From the Economist:

Those who turn their noses up at “genetically modified” food seldom seem to consider that all crops are genetically modified. The difference between a wild plant and one that serves some human end is a lot of selective breeding—the picking and combining over the years of mutations that result in bigger seeds, tastier fruit or whatever else is required.

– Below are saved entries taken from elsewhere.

import Summits.Ventures.PercRepro.RankLevelSetHallLostHall

/-!
# PercRepro — THE DEFECT TRANSPORT (TR): THE UP-HALL FORM AT THE TIGHT LAYER FROM A FRACTIONAL TRANSPORT OF THE LYM
DEFECTS OF THE MEMBERS ONTO THE BIG `Y`-SETS (p4, gen 36; C-044, UP form; paper proofs/P4-CELL-THREE.md §14.22 (r)–(s))

The lost-set injection `LostInj M p q` (§14.20) routes every LOST set `S` to its own big `Y`-set `φ S`, which then pays
`1/C(#S, q)` to each member inside `S`.  Only the *totals* matter for the UP-Hall form: a member `Z` must recover its LYM
defect `δ(Z) = lymDefect M p q Z` (`ruleLMid_eq`: the middle levels pay `Φ(p,q) − δ(Z)`), and a big `Y`-set may pay at most
one unit in all.  **(TR)** `BigTransport M p q` is exactly this transport problem — weights `v Z T ≥ 0` supported on
`Z ⊆ T ∈ bigY`, receipts `≥ δ(Z)`, loads `≤ 1` — with no lost sets in sight; `BigTransportP` is its restriction to the
`p`-sets.  Both are `Prop`s, NOT asserted.  (INJ) ⟹ (TR) (`bigTransport_of_lostInj`), (TR_p) ⟹ (TR)
(`bigTransport_of_bigTransportP`), and **(TR) ⟹ the UP-Hall form** (`hallUp_of_ncard_eq_of_bigTransport`) through night-1's
`hallUp_of_fracMatching`.  The converse (TR) ⟹ (INJ) is FALSE: on `M = B₄ ⊕ B₅ ⊕ U_{1,2}` (two triangular books and a
parallel pair, 22 elements, cell `(12, 10)`) (INJ) with `p`-set targets fails (31,232 / 31,488) while (TR_p) holds with
four-fold slack (paper §14.22 (r)–(s), exact max-flow); the per-cyclic-set reduction (INJ-max) of §14.22 (j)/(l)/(p)
fails there too.  So (TR) is the weakest sufficient condition of this kind in the kernel, and the one to prove.
* `BigTransport`, `BigTransportP` (over `bigY_finite` of RankLevelSetHallLostHall); `transportWeight` — Rule L's LYM split on the middle levels, `v` on the
  big sets; `transportWeight_nonneg`, `subset_of_transportWeight_ne_zero`, `transportWeight_load_le_one`,
  `phiK_le_transportWeight_recv`;
* `bigTransport_of_bigTransportP`, `bigTransport_of_lostInj`;
* **`hallUp_of_ncard_eq_of_bigTransport`** — `#E = p + q`, `q < p`, `BigTransport M p q` ⇒ `Φ(p,q)·#𝒜 ≤ #upNbhd(𝒜)`.
Axioms: standard.
-/

namespace PercRepro

open Set Matroid Finset

variable {α : Type} (M : Matroid α) [M.Finite]

/-- **(TR)** — a `Prop`, NOT asserted: a transport `v` of the LYM defects of the members onto the big `Y`-sets — weights
`v Z T ≥ 0` supported on the pairs `Z ⊆ T` with `T` big, every member receiving at least its defect `δ(Z)`, every big
`Y`-set paying at most `1`. -/
def BigTransport (p q : ℕ) : Prop :=
  ∃ v : Set α → Set α → ℚ, (∀ Z T, 0 ≤ v Z T) ∧ (∀ Z T, v Z T ≠ 0 → Z ⊆ T ∧ T ∈ bigY M p q) ∧
    (∀ Z ∈ cellMembers M p q, lymDefect M p q Z ≤ ∑ T ∈ (bigY_finite M p q).toFinset, v Z T) ∧
    (∀ T ∈ bigY M p q, ∑ Z ∈ (cellMembers_finite M p q).toFinset, v Z T ≤ 1)

/-- **(TR_p)** — a `Prop`, NOT asserted: the transport of `BigTransport` supported on the `p`-sets only. -/
def BigTransportP (p q : ℕ) : Prop :=
  ∃ v : Set α → Set α → ℚ, (∀ Z T, 0 ≤ v Z T) ∧ (∀ Z T, v Z T ≠ 0 → Z ⊆ T ∧ T ∈ bigY M p q ∧ T.ncard = p) ∧
    (∀ Z ∈ cellMembers M p q, lymDefect M p q Z ≤ ∑ T ∈ (bigY_finite M p q).toFinset, v Z T) ∧
    (∀ T ∈ bigY M p q, ∑ Z ∈ (cellMembers_finite M p q).toFinset, v Z T ≤ 1)

/-- (TR_p) ⟹ (TR): a `p`-set is a big set. -/
theorem bigTransport_of_bigTransportP (p q : ℕ) (h : BigTransportP M p q) : BigTransport M p q := by
  obtain ⟨v, hnn, hsupp, hdem, hcap⟩ := h
  exact ⟨v, hnn, fun Z T hv => ⟨(hsupp Z T hv).1, (hsupp Z T hv).2.1⟩, hdem, hcap⟩

/-- **The weight of the transport**: Rule L's LYM split on the middle levels (`#T < p`), the transport `v` on the big sets. -/
noncomputable def transportWeight (p q : ℕ) (v : Set α → Set α → ℚ) (Z T : Set α) : ℚ := by
  classical
  exact if T.ncard < p then ruleLWeight M p q Z T else v Z T

omit [M.Finite] in
/-- The weights are non-negative. -/
theorem transportWeight_nonneg (p q : ℕ) (v : Set α → Set α → ℚ) (hnn : ∀ Z T, 0 ≤ v Z T) (Z T : Set α) :
    0 ≤ transportWeight M p q v Z T := by
  classical
  unfold transportWeight
  split_ifs with h
  · exact ruleLWeight_nonneg M p q Z T
  · exact hnn Z T

omit [M.Finite] in
/-- The weights are supported on the pairs `Z ⊆ T`. -/
theorem subset_of_transportWeight_ne_zero (p q : ℕ) (v : Set α → Set α → ℚ)
    (hsupp : ∀ Z T, v Z T ≠ 0 → Z ⊆ T ∧ T ∈ bigY M p q) (Z T : Set α)
    (h : transportWeight M p q v Z T ≠ 0) : Z ⊆ T := by
  classical
  unfold transportWeight at h
  split_ifs at h with hT
  · exact subset_of_ruleLWeight_ne_zero M p q Z T h
  · exact (hsupp Z T h).1

/-- **Every `Y`-set is loaded at most `1`** (tight layer): the middle levels by night-1's `ruleLWeight_load_le_one`, the big
sets by the capacity of the transport. -/
theorem transportWeight_load_le_one (p q : ℕ) (hE : M.E.ncard = p + q) (v : Set α → Set α → ℚ)
    (hcap : ∀ T ∈ bigY M p q, ∑ Z ∈ (cellMembers_finite M p q).toFinset, v Z T ≤ 1) (T : Set α)
    (hT : T ∈ cellY M p q) :
    ∑ Z ∈ (cellMembers_finite M p q).toFinset, transportWeight M p q v Z T ≤ 1 := by
  classical
  unfold transportWeight
  by_cases hsmall : T.ncard < p
  · simp only [if_pos hsmall]
    exact ruleLWeight_load_le_one M hE T hT
  · simp only [if_neg hsmall]
    exact hcap T ⟨hT, not_lt.1 hsmall⟩

/-- **Every member receives at least `Φ(p,q)`** (tight layer): `Φ − δ(Z)` from the middle levels (`ruleLMid_eq`) and
at least `δ(Z)` from the big sets (the demand of the transport). -/
theorem phiK_le_transportWeight_recv (p q : ℕ) (hE : M.E.ncard = p + q) (hpq : q < p) (v : Set α → Set α → ℚ)
    (hdem : ∀ Z ∈ cellMembers M p q, lymDefect M p q Z ≤ ∑ T ∈ (bigY_finite M p q).toFinset, v Z T)
    {Z : Set α} (hZ : Z ∈ cellMembers M p q) :
    phiK p q ≤ ∑ T ∈ (cellY_finite M p q).toFinset, transportWeight M p q v Z T := by
  classical
  set Yf : Finset (Set α) := (cellY_finite M p q).toFinset with hYf
  set Bf : Finset (Set α) := (bigY_finite M p q).toFinset with hBf
  have hmemY : ∀ T, T ∈ Yf ↔ T ∈ cellY M p q := fun T => by
    rw [hYf, (cellY_finite M p q).mem_toFinset]
  have hmemB : ∀ T, T ∈ Bf ↔ T ∈ bigY M p q := fun T => by
    rw [hBf, (bigY_finite M p q).mem_toFinset]
  -- the weight on a `Y`-set splits into the middle-level part and the big-set part
  have hsplit : ∀ T ∈ Yf, transportWeight M p q v Z T
      = (if Z ⊆ T ∧ T.ncard < p then 1 / ((T.ncard.choose q : ℕ) : ℚ) else 0)
        + (if T.ncard < p then 0 else v Z T) := by
    intro T hTY
    rw [hmemY] at hTY
    unfold transportWeight
    by_cases hsmall : T.ncard < p
    · rw [if_pos hsmall, if_pos hsmall, add_zero]
      unfold ruleLWeight
      by_cases hZT : Z ⊆ T
      · rw [if_pos ⟨hZ, hZT, hTY⟩, if_pos hsmall, if_pos ⟨hZT, hsmall⟩]
      · rw [if_neg (fun hc => hZT hc.2.1), if_neg (fun hc => hZT hc.1)]
    · rw [if_neg hsmall, if_neg hsmall, if_neg (fun hc => hsmall hc.2), zero_add]
  rw [Finset.sum_congr rfl hsplit, Finset.sum_add_distrib]
  -- the middle levels
  have hmid : ∑ T ∈ Yf, (if Z ⊆ T ∧ T.ncard < p then 1 / ((T.ncard.choose q : ℕ) : ℚ) else 0)
      = ruleLMid M p q Z := by
    unfold ruleLMid
    rfl
  -- the big sets: the `Y`-sets with `#T ≥ p` are exactly the big `Y`-sets
  have hfilter : Yf.filter (fun T => ¬ T.ncard < p) = Bf := by
    ext T
    rw [Finset.mem_filter, hmemY, hmemB, not_lt]
    rfl
  have hbig : ∑ T ∈ Yf, (if T.ncard < p then 0 else v Z T) = ∑ T ∈ Bf, v Z T := by
    rw [← hfilter, Finset.sum_filter]
    refine Finset.sum_congr rfl (fun T _ => ?_)
    by_cases hsmall : T.ncard < p
    · rw [if_pos hsmall, if_neg (fun hc => hc hsmall)]
    · rw [if_neg hsmall, if_pos hsmall]
  rw [hmid, hbig, ruleLMid_eq M p q hE hpq hZ]
  have := hdem Z hZ
  linarith

/-- **THE TRANSFER**: at the tight layer `#E = p + q` with `q < p`, a transport of the LYM defects onto the big `Y`-sets
(`BigTransport M p q`) gives the UP-Hall condition for every family of members. -/
theorem hallUp_of_ncard_eq_of_bigTransport (p q : ℕ) (hE : M.E.ncard = p + q) (hpq : q < p)
    (h : BigTransport M p q) (𝒜 : Set (Set α)) (h𝒜 : 𝒜 ⊆ cellMembers M p q) :
    phiK p q * (𝒜.ncard : ℚ) ≤ ((upNbhd M p q 𝒜).ncard : ℚ) := by
  obtain ⟨v, hnn, hsupp, hdem, hcap⟩ := h
  exact hallUp_of_fracMatching M p q (transportWeight M p q v) (transportWeight_nonneg M p q v hnn)
    (subset_of_transportWeight_ne_zero M p q v hsupp)
    (fun Z hZ => phiK_le_transportWeight_recv M p q hE hpq v hdem hZ)
    (transportWeight_load_le_one M p q hE v hcap) 𝒜 h𝒜

/-- **(INJ) ⟹ (TR)** (tight layer): the big part of the weight of the lost-set injection is a transport — every lost set
`S` pays `1/C(#S, q)` to each member inside it at `φ S`; a member recovers exactly its defect
(`sum_lost_through_eq_lymDefect`), a big set is the image of at most one lost set and pays at most `1`. -/
theorem bigTransport_of_lostInj (p q : ℕ) (hE : M.E.ncard = p + q) (hpq : q < p) (h : LostInj M p q) :
    BigTransport M p q := by
  classical
  obtain ⟨φ, hφ, hinj⟩ := h
  set Lf : Finset (Set α) := (lostSets_finite M p q).toFinset with hLf
  set Mf : Finset (Set α) := (cellMembers_finite M p q).toFinset with hMf
  set Bf : Finset (Set α) := (bigY_finite M p q).toFinset with hBf
  have hmemL : ∀ S, S ∈ Lf ↔ S ∈ lostSets M p q := fun S => by
    rw [hLf, (lostSets_finite M p q).mem_toFinset]
  have hmemM : ∀ Z, Z ∈ Mf ↔ Z ∈ cellMembers M p q := fun Z => by
    rw [hMf, (cellMembers_finite M p q).mem_toFinset]
  have hmemB : ∀ T, T ∈ Bf ↔ T ∈ bigY M p q := fun T => by
    rw [hBf, (bigY_finite M p q).mem_toFinset]
  refine ⟨fun Z T => if T ∈ bigY M p q then
      ∑ S ∈ Lf, (if Z ⊆ S ∧ φ S = T then 1 / ((S.ncard.choose q : ℕ) : ℚ) else 0) else 0, ?_, ?_, ?_, ?_⟩
  · -- non-negative
    intro Z T
    dsimp only
    split_ifs
    · exact Finset.sum_nonneg (fun S _ => by split_ifs <;> positivity)
    · exact le_rfl
  · -- support
    intro Z T hv
    dsimp only at hv
    split_ifs at hv with hTB
    · obtain ⟨S, hS, hne⟩ := Finset.exists_ne_zero_of_sum_ne_zero hv
      rw [hmemL] at hS
      by_cases hc : Z ⊆ S ∧ φ S = T
      · exact ⟨hc.2 ▸ hc.1.trans (hφ S hS).2, hTB⟩
      · rw [if_neg hc] at hne
        exact absurd rfl hne
    · exact absurd rfl hv
  · -- demand: every member recovers its defect
    intro Z hZ
    dsimp only
    have hpt : ∀ T ∈ Bf, (if T ∈ bigY M p q then
        ∑ S ∈ Lf, (if Z ⊆ S ∧ φ S = T then 1 / ((S.ncard.choose q : ℕ) : ℚ) else 0) else 0)
        = ∑ S ∈ Lf, (if Z ⊆ S ∧ φ S = T then 1 / ((S.ncard.choose q : ℕ) : ℚ) else 0) := by
      intro T hT
      rw [hmemB] at hT
      rw [if_pos hT]
    rw [Finset.sum_congr rfl hpt, Finset.sum_comm]
    have hinner : ∀ S ∈ Lf, ∑ T ∈ Bf, (if Z ⊆ S ∧ φ S = T then 1 / ((S.ncard.choose q : ℕ) : ℚ) else 0)
        = if Z ⊆ S then 1 / ((S.ncard.choose q : ℕ) : ℚ) else 0 := by
      intro S hSL
      rw [hmemL] at hSL
      have hφB : φ S ∈ Bf := (hmemB _).2 (hφ S hSL).1
      have hpt' : ∀ T ∈ Bf, (if Z ⊆ S ∧ φ S = T then 1 / ((S.ncard.choose q : ℕ) : ℚ) else 0)
          = if φ S = T then (if Z ⊆ S then 1 / ((S.ncard.choose q : ℕ) : ℚ) else 0) else 0 := by
        intro T _
        by_cases hT : φ S = T
        · rw [if_pos hT]
          by_cases hZS : Z ⊆ S
          · rw [if_pos ⟨hZS, hT⟩, if_pos hZS]
          · rw [if_neg (fun hc => hZS hc.1), if_neg hZS]
        · rw [if_neg hT, if_neg (fun hc => hT hc.2)]
      rw [Finset.sum_congr rfl hpt', Finset.sum_ite_eq, if_pos hφB]
    rw [Finset.sum_congr rfl hinner, ← Finset.sum_filter]
    exact le_of_eq (sum_lost_through_eq_lymDefect M p q hE hpq hZ).symm
  · -- capacity: a big set is the image of at most one lost set, which pays at most `1`
    intro T hTB
    dsimp only
    have hpt : ∀ Z ∈ Mf, (if T ∈ bigY M p q then
        ∑ S ∈ Lf, (if Z ⊆ S ∧ φ S = T then 1 / ((S.ncard.choose q : ℕ) : ℚ) else 0) else 0)
        = ∑ S ∈ Lf, (if Z ⊆ S ∧ φ S = T then 1 / ((S.ncard.choose q : ℕ) : ℚ) else 0) := by
      intro Z _
      rw [if_pos hTB]
    rw [Finset.sum_congr rfl hpt, Finset.sum_comm]
    have hS : ∀ S ∈ Lf, (∑ Z ∈ Mf, if Z ⊆ S ∧ φ S = T then 1 / ((S.ncard.choose q : ℕ) : ℚ) else 0)
        ≤ if φ S = T then 1 else 0 := by
      intro S hSL
      rw [hmemL] at hSL
      by_cases hφS : φ S = T
      · simp only [hφS, and_true, if_true]
        rw [Finset.sum_ite, Finset.sum_const_zero, add_zero, Finset.sum_const, nsmul_eq_mul]
        have hcount : (Mf.filter (fun Z => Z ⊆ S)).card ≤ S.ncard.choose q := by
          have h := ncard_members_subset_le_choose M hE hSL.1
          have heq : {Z : Set α | Z ∈ cellMembers M p q ∧ Z ⊆ S}
              = ((Mf.filter (fun Z => Z ⊆ S) : Finset (Set α)) : Set (Set α)) := by
            ext Z
            rw [Finset.coe_filter, Set.mem_setOf_eq, Set.mem_setOf_eq, hmemM]
          rw [heq, ncard_coe_finset] at h
          exact h
        have hpos : (0 : ℚ) < ((S.ncard.choose q : ℕ) : ℚ) := by
          exact_mod_cast Nat.choose_pos hSL.2.2.1.le
        rw [mul_one_div, div_le_one hpos]
        exact_mod_cast hcount
      · simp only [hφS, and_false, if_false]
        exact le_of_eq (Finset.sum_const_zero)
    refine (Finset.sum_le_sum hS).trans ?_
    rw [Finset.sum_boole]
    have hcard : (Lf.filter (fun S => φ S = T)).card ≤ 1 := by
      rw [Finset.card_le_one]
      intro S₁ hS₁ S₂ hS₂
      rw [Finset.mem_filter, hmemL] at hS₁ hS₂
      exact hinj hS₁.1 hS₂.1 (hS₁.2.trans hS₂.2.symm)
    exact_mod_cast hcard

end PercRepro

Nor, these days, are those mutations there by accident. They are, rather, deliberately induced, usually by exposing seeds to radiation. And that is exactly what Tomoko Abe and her colleagues at the Riken Nishina Centre for Accelerator-Based Science in Saitama, outside Tokyo, are doing with rice. The difference is that Dr Abe is not using namby-pamby X-rays and gamma rays to mutate her crop, as is the way in most other countries. Instead she is sticking them in a particle accelerator and bombarding them with heavy ions—large atoms that have been stripped down to their nuclei by the removal of their electrons.

Dr Abe’s plan is to use these mutations to create salt-tolerant rice. She has tried to do that several times in the past, but the result did not taste very nice. Her latest effort was stimulated by the flooding with seawater of almost 24,000 hectares of farmland by the tsunami which followed an earthquake in March last year.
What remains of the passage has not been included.